*DATA RECORDS:*
import Summits.ResolutionOfSingularities.ResolutionOfSingularities.Theorems.RadicialJungCleanModelsSufficeChartsKN
import Summits.ResolutionOfSingularities.ResolutionOfSingularities.Theorems.RadicialJungCleanModelsSufficeKummerOrderNotRegular
import Literature.AlgebraicGeometry.Resolution.RsopLocalization

/-!
# Route `RadicialJung`, crux `CleanModelsSuffice`, line `Sketch`: the THRESHOLD lemma at a
# generisation — two charged coordinates in `𝔮` ⇒ the normalisation is NOT regular at `η_𝔮`

Helper for the registered stub `stub_gameCentre1` (phase-1 centre of the exceptionalisation game)
of the skeleton of
`Summit.ResolutionOfSingularities.ResolutionOfSingularities.Theses.RadicialJung.CleanModelsSuffice`
(stmt-ResolutionOfSingularities-15883). Ring-level form of step (B ⟸) of the intrinsic count of
charged components: with the clean data `(u, a, w, y)` of a game state at `v` (`A = 𝒪_{V,v}`,
radicand `θ = w ∏ uᵢ^{aᵢ}`, `y^p = θ`, `y ∉ K`) and `O = A_𝔮` the local ring of a generisation, if
two distinct CHARGED coordinates `u_{i₁}, u_{i₂}` lie in `𝔮` then `integralClosure O L` is not a
regular local ring. Proof: localise the data at `𝔮` — the charged coordinates are indexed by
`Fin (n+1)` with `u_{i₁}` first, the unit `w` is absorbed into the first charged coordinate
(`w ∏ u^a · (w^s)^p = (w^b u_{i₁})^{a_{i₁}} ∏_{others}`, `a_{i₁} b = p s + 1`), the exponents are
normalised (`stub_normalizeExponents`), the charged coordinates in `𝔮` are jointly part of a
regular system of parameters of `O` (`IsRsopPart.comp_map_of_le_prime`); then the Kummer order is
the integral closure (`kummerNormal`, `stub_kummerOrderStructure`,
`adjoin_eq_integralClosure_of_isIntegrallyClosed`) and is not regular (`stub_kummerOrderNotRegular`).
-/

noncomputable section

set_option linter.dupNamespace false -- mandated namespace of this single-conjunct summit

open IsLocalRing
open Literature.AlgebraicGeometry.Resolution

namespace Summit.ResolutionOfSingularities.ResolutionOfSingularities.Theorems.RadicialJung.CleanModelsSuffice

/-- Reindexing a product over the charged coordinates: for an equivalence `e : Fin (n+1) ≃ C`
onto the finset `C = {i | a i ≠ 0}`, `∏_{j} u_{e j}^{a_{e j}} = ∏ᵢ uᵢ^{aᵢ}`. [folklore] -/
theorem prod_charged_reindex {M : Type} [CommMonoid M] {d n : ℕ} (u : Fin d → M) (a : Fin d → ℕ)
    (C : Finset (Fin d)) (hC : ∀ i, i ∈ C ↔ a i ≠ 0) (e : Fin (n + 1) ≃ {i // i ∈ C}) :
    ∏ j, u (e j).1 ^ a (e j).1 = ∏ i, u i ^ a i := by
  classical
  have h1 : ∏ j, u (e j).1 ^ a (e j).1 = ∏ x : {i // i ∈ C}, u x.1 ^ a x.1 :=
    Fintype.prod_equiv e _ _ fun _ => rfl
  rw [h1, Finset.prod_coe_sort C fun i => u i ^ a i, ← Finset.prod_filter_mul_prod_filter_not
    Finset.univ (fun i => i ∈ C)]
  have h2 : Finset.univ.filter (fun i : Fin d => i ∈ C) = C := by
    ext i; simp
  have h3 : ∏ i ∈ Finset.univ.filter (fun i : Fin d => ¬ i ∈ C), u i ^ a i = 1 := by
    refine Finset.prod_eq_one fun i hi => ?_
    rw [Finset.mem_filter, hC, not_not] at hi
    rw [hi.2, pow_zero]
  rw [h2, h3, mul_one]

/-- **Threshold lemma, `⟸` direction: two charged coordinates in `𝔮` ⇒ the integral closure
of `O = A_𝔮` in `L` is not a regular local ring.** Setting as in
`isRegularLocalRing_integralClosure_of_charged_le_one` (`A` regular local, `u` a regular system
of parameters, exponents `aᵢ ∈ {0} ∪ (ℕ ∖ pℕ)`, `w ∈ Aˣ`, `O` a localisation at the prime `𝔮`
with fraction field `K` of characteristic `p`, `[L : K] = p`, `y ∈ L ∖ K`, `y^p = w ∏ uᵢ^{aᵢ}`);
if `a_{i₁}, a_{i₂} ≠ 0` for `i₁ ≠ i₂` with `u_{i₁}, u_{i₂} ∈ 𝔮`, then `integralClosure O L` is
NOT regular: it is the Kummer order of the localised, normalised data (`kummerNormal`), which
has two non-unit charged coordinates (`stub_kummerOrderNotRegular`). [folklore] -/
theorem not_isRegularLocalRing_integralClosure_of_two_le_charged
    {A O K L : Type} [CommRing A] [IsRegularLocalRing A] [CommRing O] [Algebra A O]
    (q : Ideal A) [q.IsPrime] [IsLocalization.AtPrime O q] [IsLocalRing O]
    [Field K] [Algebra O K] [IsFractionRing O K] [Algebra A K] [IsScalarTower A O K]
    [Field L] [Algebra K L] [Algebra O L] [IsScalarTower O K L] [Algebra A L] [IsScalarTower A O L]
    (p : ℕ) (hp : p.Prime) [CharP K p] (hdeg : Module.finrank K L = p)
    {d : ℕ} (u : Fin d → A) (hd : (maximalIdeal A).spanFinrank = d)
    (hu : Ideal.span (Set.range u) = maximalIdeal A) (a : Fin d → ℕ)
    (ha : ∀ i, a i = 0 ∨ ¬ p ∣ a i) (w : A) (hw : IsUnit w) (y : L)
    (hy : y ∉ Set.range (algebraMap K L)) (hyp : y ^ p = algebraMap A L (w * ∏ i, u i ^ a i))
    {i₁ i₂ : Fin d} (hne : i₁ ≠ i₂) (ha₁ : a i₁ ≠ 0) (ha₂ : a i₂ ≠ 0) (hq₁ : u i₁ ∈ q)
    (hq₂ : u i₂ ∈ q) : ¬ IsRegularLocalRing (integralClosure O L) := by
  classical
  haveI : Fact p.Prime := ⟨hp⟩
  haveI : IsDomain A := isDomain_of_isRegularLocalRing A
  haveI : IsDomain O := IsLocalization.isDomain_of_le_nonZeroDivisors O q.primeCompl_le_nonZeroDivisors
  have hinjAO : Function.Injective (algebraMap A O) :=
    IsLocalization.injective O q.primeCompl_le_nonZeroDivisors
  have hinjOL : Function.Injective (algebraMap O L) := by
    rw [IsScalarTower.algebraMap_eq O K L]
    exact (algebraMap K L).injective.comp (IsFractionRing.injective O K)
  haveI := isRegularLocalRing_localization_atPrime A q
  haveI : IsRegularLocalRing O := IsRegularLocalRing.of_ringEquiv
    (IsLocalization.algEquiv q.primeCompl (Localization.AtPrime q) O).toRingEquiv
  haveI : FiniteDimensional K L := Module.finite_of_finrank_pos (by rw [hdeg]; exact hp.pos)
  have hrsop : IsRsopPart u := by
    have h := isRsopPart_comp_of_rsop hd u hu id Function.injective_id
    rwa [Function.comp_id] at h
  have hmemO : ∀ x : A, algebraMap A O x ∈ maximalIdeal O ↔ x ∈ q := fun x =>
    IsLocalization.AtPrime.to_map_mem_maximal_iff O q x
  /- (1) the charged index set, enumerated with `i₁` first -/
  set C : Finset (Fin d) := Finset.univ.filter fun i => a i ≠ 0 with hC_def
  have hC : ∀ i, i ∈ C ↔ a i ≠ 0 := fun i => by simp [hC_def]
  have hi₁C : i₁ ∈ C := (hC i₁).mpr ha₁
  have hi₂C : i₂ ∈ C := (hC i₂).mpr ha₂
  obtain ⟨n, hn⟩ : ∃ n, Fintype.card {i // i ∈ C} = n + 1 :=
    ⟨Fintype.card {i // i ∈ C} - 1, (Nat.succ_pred_eq_of_pos
      (Fintype.card_pos_iff.mpr ⟨⟨i₁, hi₁C⟩⟩)).symm⟩
  let e₀ : Fin (n + 1) ≃ {i // i ∈ C} := (Fintype.equivFinOfCardEq hn).symm
  let e : Fin (n + 1) ≃ {i // i ∈ C} := (Equiv.swap 0 (e₀.symm ⟨i₁, hi₁C⟩)).trans e₀
  have he0 : (e 0).1 = i₁ := by
    simp [e, Equiv.swap_apply_left]
  let idx : Fin (n + 1) → Fin d := fun j => (e j).1
  have hidx_inj : Function.Injective idx := fun j j' h =>
    e.injective (Subtype.ext h)
  have hidx0 : idx 0 = i₁ := he0
  have haidx : ∀ j, ¬ p ∣ a (idx j) := fun j =>
    (ha (idx j)).resolve_left ((hC _).mp (e j).2)
  /- (2) exponent arithmetic `a i₁ * b = p * s + 1` -/
  have hcop : Nat.Coprime (a i₁) p :=
    ((Nat.Prime.coprime_iff_not_dvd hp).mpr ((ha i₁).resolve_left ha₁)).symm
  obtain ⟨b, -, hb⟩ := Nat.exists_mul_mod_eq_one_of_coprime hcop hp.one_lt
  obtain ⟨s, hs⟩ : ∃ s : ℕ, a i₁ * b = p * s + 1 :=
    ⟨a i₁ * b / p, by have h := Nat.div_add_mod (a i₁ * b) p; rw [hb] at h; exact h.symm⟩
  /- (3) the localised coordinates `t` (the unit absorbed into the first one) -/
  let t : Fin (n + 1) → O :=
    Fin.cons (algebraMap A O (w ^ b * u i₁)) fun j => algebraMap A O (u (idx j.succ))
  have ht0 : t 0 = algebraMap A O (w ^ b * u i₁) := rfl
  have htsucc : ∀ j : Fin n, t j.succ = algebraMap A O (u (idx j.succ)) := fun j => rfl
  have ht : ∀ j, t j ≠ 0 := by
    refine Fin.cases ?_ (fun j => ?_)
    · rw [ht0, map_ne_zero_iff _ hinjAO]
      exact mul_ne_zero (hw.pow b).ne_zero (hrsop.ne_zero i₁)
    · rw [htsucc, map_ne_zero_iff _ hinjAO]
      exact hrsop.ne_zero _
  have htmem : ∀ j, t j ∈ maximalIdeal O ↔ u (idx j) ∈ q := by
    refine Fin.cases ?_ (fun j => ?_)
    · rw [ht0, hmemO, hidx0]
      exact Ideal.unit_mul_mem_iff_mem q (hw.pow b)
    · rw [htsucc, hmemO]
  let α : Fin (n + 1) → ℕ := fun j => a (idx j)
  /- (4) the twisted generator `y₁ = y · w^s` and its radicand `∏ t^α` -/
  set y₁ : L := y * algebraMap A L (w ^ s) with hy₁_def
  have hwL : algebraMap A L (w ^ s) ≠ 0 := by
    rw [IsScalarTower.algebraMap_apply A O L, map_ne_zero_iff _ hinjOL, map_ne_zero_iff _ hinjAO]
    exact (hw.pow s).ne_zero
  have hy₁ : y₁ ∉ Set.range (algebraMap K L) := by
    rintro ⟨c, hc⟩
    refine hy ⟨c / algebraMap O K (algebraMap A O (w ^ s)), ?_⟩
    rw [map_div₀, hc, ← IsScalarTower.algebraMap_apply, ← IsScalarTower.algebraMap_apply, hy₁_def,
      mul_div_cancel_right₀ _ hwL]
  have hprodA : ∏ j, t j ^ α j = algebraMap A O (w ^ (p * s + 1) * ∏ i, u i ^ a i) := by
    rw [Fin.prod_univ_succ, ht0]
    simp only [htsucc]
    rw [← prod_charged_reindex u a C hC e, Fin.prod_univ_succ]
    change algebraMap A O (w ^ b * u i₁) ^ a (idx 0) * ∏ j : Fin n, algebraMap A O (u (idx j.succ)) ^
      a (idx j.succ) = algebraMap A O (w ^ (p * s + 1) * (u (idx 0) ^ a (idx 0) *
        ∏ j : Fin n, u (idx j.succ) ^ a (idx j.succ)))
    rw [hidx0, ← hs]
    simp only [← map_pow, ← map_prod, ← map_mul]
    congr 1
    ring
  have hyp₁ : y₁ ^ p = algebraMap O L (∏ j, t j ^ α j) := by
    rw [hprodA, ← IsScalarTower.algebraMap_apply, hy₁_def, mul_pow, hyp, ← map_pow, ← map_mul]
    congr 1
    ring
  /- (5) normalise the exponents -/
  obtain ⟨y', a', -, hy', ha'0, ha', -, -, hyp'⟩ :=
    stub_normalizeExponents (K := K) p hp hdeg n t ht α haidx y₁ hy₁ hyp₁
  /- (6) the charged coordinates in `𝔮` are jointly part of a regular system of parameters -/
  have hSne : ∃ j, t j ∈ maximalIdeal O := ⟨0, (htmem 0).mpr (hidx0 ▸ hq₁)⟩
  have hsop : ∃ (dw : ℕ) (tw : Fin dw → O) (ι : Fin (n + 1) → Fin dw),
      Ideal.span (Set.range tw) = maximalIdeal O ∧ ringKrullDim O = (dw : WithBot ℕ∞) ∧
      (∀ j, t j ∈ maximalIdeal O → tw (ι j) = t j) ∧
      (∀ j j', t j ∈ maximalIdeal O → t j' ∈ maximalIdeal O → ι j = ι j' → j = j') := by
    set J : Finset (Fin (n + 1)) := Finset.univ.filter fun j => u (idx j) ∈ q with hJ_def
    have hJ : ∀ j, j ∈ J ↔ u (idx j) ∈ q := fun j => by simp [hJ_def]
    have h0J : (0 : Fin (n + 1)) ∈ J := (hJ 0).mpr (hidx0 ▸ hq₁)
    let r := Fintype.card {j // j ∈ J}
    let σ : Fin r ≃ {j // j ∈ J} := (Fintype.equivFinOfCardEq rfl).symm
    have hz₀ : IsRsopPart fun l : Fin r => algebraMap A O (u (idx (σ l).1)) :=
      hrsop.comp_map_of_le_prime (fun l => idx (σ l).1)
        (fun l l' h => σ.injective (Subtype.ext (hidx_inj h))) q
        (fun l => (hJ _).mp (σ l).2) O
    have hz : IsRsopPart fun l : Fin r => t (σ l).1 := by
      refine hz₀.of_associated fun l => ?_
      rcases Fin.eq_zero_or_eq_succ (σ l).1 with h | ⟨j, h⟩
      · rw [h, ht0, hidx0, map_mul]
        exact (associated_unit_mul_left _ _ ((hw.pow b).map _)).symm
      · rw [h, htsucc]
    obtain ⟨e', x, hxrank, hxspan, hxz⟩ := hz.exists_rsop
    refine ⟨r + e', x, fun j => if h : u (idx j) ∈ q then Fin.castAdd e' (σ.symm ⟨j, (hJ j).mpr h⟩)
      else Fin.castAdd e' (σ.symm ⟨0, h0J⟩), hxspan, ?_, fun j hj => ?_, fun j j' hj hj' hjj' => ?_⟩
    · have h := IsRegularLocalRing.spanFinrank_maximalIdeal (R := O)
      rw [hxrank] at h
      exact_mod_cast h.symm
    · rw [htmem] at hj
      simp only [dif_pos hj, hxz, Equiv.apply_symm_apply]
    · rw [htmem] at hj hj'
      simp only [dif_pos hj, dif_pos hj'] at hjj'
      have := σ.symm.injective (Fin.castAdd_injective _ _ hjj')
      exact congrArg Subtype.val this
  /- (7) the Kummer order is the integral closure and is not regular -/
  let z : Fin p → L := fun j => y' ^ (j : ℕ) / algebraMap O L (∏ i, t i ^ ((j : ℕ) * a' i / p))
  have hIC : IsIntegrallyClosed (Algebra.adjoin O (Set.range z)) :=
    kummerNormal p hp hdeg n t ht a' ha'0 ha' y' hy' hyp' hSne hsop
  obtain ⟨-, -, hfin, hloc, hfrac⟩ :=
    stub_kummerOrderStructure p hp hdeg n t ht a' ha'0 ha' y' hy' hyp' z (fun _ => rfl)
  haveI := hfin
  haveI := hloc
  haveI := hfrac
  haveI := hIC
  haveI : Algebra.IsIntegral O (Algebra.adjoin O (Set.range z)) := inferInstance
  have heq : Algebra.adjoin O (Set.range z) = integralClosure O L :=
    adjoin_eq_integralClosure_of_isIntegrallyClosed _
  have h0 : t 0 ∈ maximalIdeal O := (htmem 0).mpr (hidx0 ▸ hq₁)
  have h1 : ∃ j : Fin (n + 1), j ≠ 0 ∧ t j ∈ maximalIdeal O := by
    refine ⟨e.symm ⟨i₂, hi₂C⟩, fun h => hne ?_, ?_⟩
    · have := congrArg (fun j => (e j).1) h
      simp only [Equiv.apply_symm_apply] at this
      rw [this]
      exact hidx0.symm
    · rw [htmem]
      change u (e (e.symm ⟨i₂, hi₂C⟩)).1 ∈ q
      rw [Equiv.apply_symm_apply]
      exact hq₂
  have hnot := stub_kummerOrderNotRegular p hp hdeg n t ht a' ha'0 ha' y' hy' hyp' z (fun _ => rfl)
    h0 h1
  intro hreg
  haveI := hreg
  exact hnot (IsRegularLocalRing.of_ringEquiv (Subalgebra.equivOfEq _ _ heq).toRingEquiv.symm)

end Summit.ResolutionOfSingularities.ResolutionOfSingularities.Theorems.RadicialJung.CleanModelsSuffice

end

*YOUR ASSIGNMENT:*
Everything above from the line with "exact (algebraMap K" to the line with "have hC : ∀", both included, must be repeated exactly, and nothing outside that range.

*EXPECTED ANSWER:*
    exact (algebraMap K L).injective.comp (IsFractionRing.injective O K)
  haveI := isRegularLocalRing_localization_atPrime A q
  haveI : IsRegularLocalRing O := IsRegularLocalRing.of_ringEquiv
    (IsLocalization.algEquiv q.primeCompl (Localization.AtPrime q) O).toRingEquiv
  haveI : FiniteDimensional K L := Module.finite_of_finrank_pos (by rw [hdeg]; exact hp.pos)
  have hrsop : IsRsopPart u := by
    have h := isRsopPart_comp_of_rsop hd u hu id Function.injective_id
    rwa [Function.comp_id] at h
  have hmemO : ∀ x : A, algebraMap A O x ∈ maximalIdeal O ↔ x ∈ q := fun x =>
    IsLocalization.AtPrime.to_map_mem_maximal_iff O q x
  /- (1) the charged index set, enumerated with `i₁` first -/
  set C : Finset (Fin d) := Finset.univ.filter fun i => a i ≠ 0 with hC_def
  have hC : ∀ i, i ∈ C ↔ a i ≠ 0 := fun i => by simp [hC_def]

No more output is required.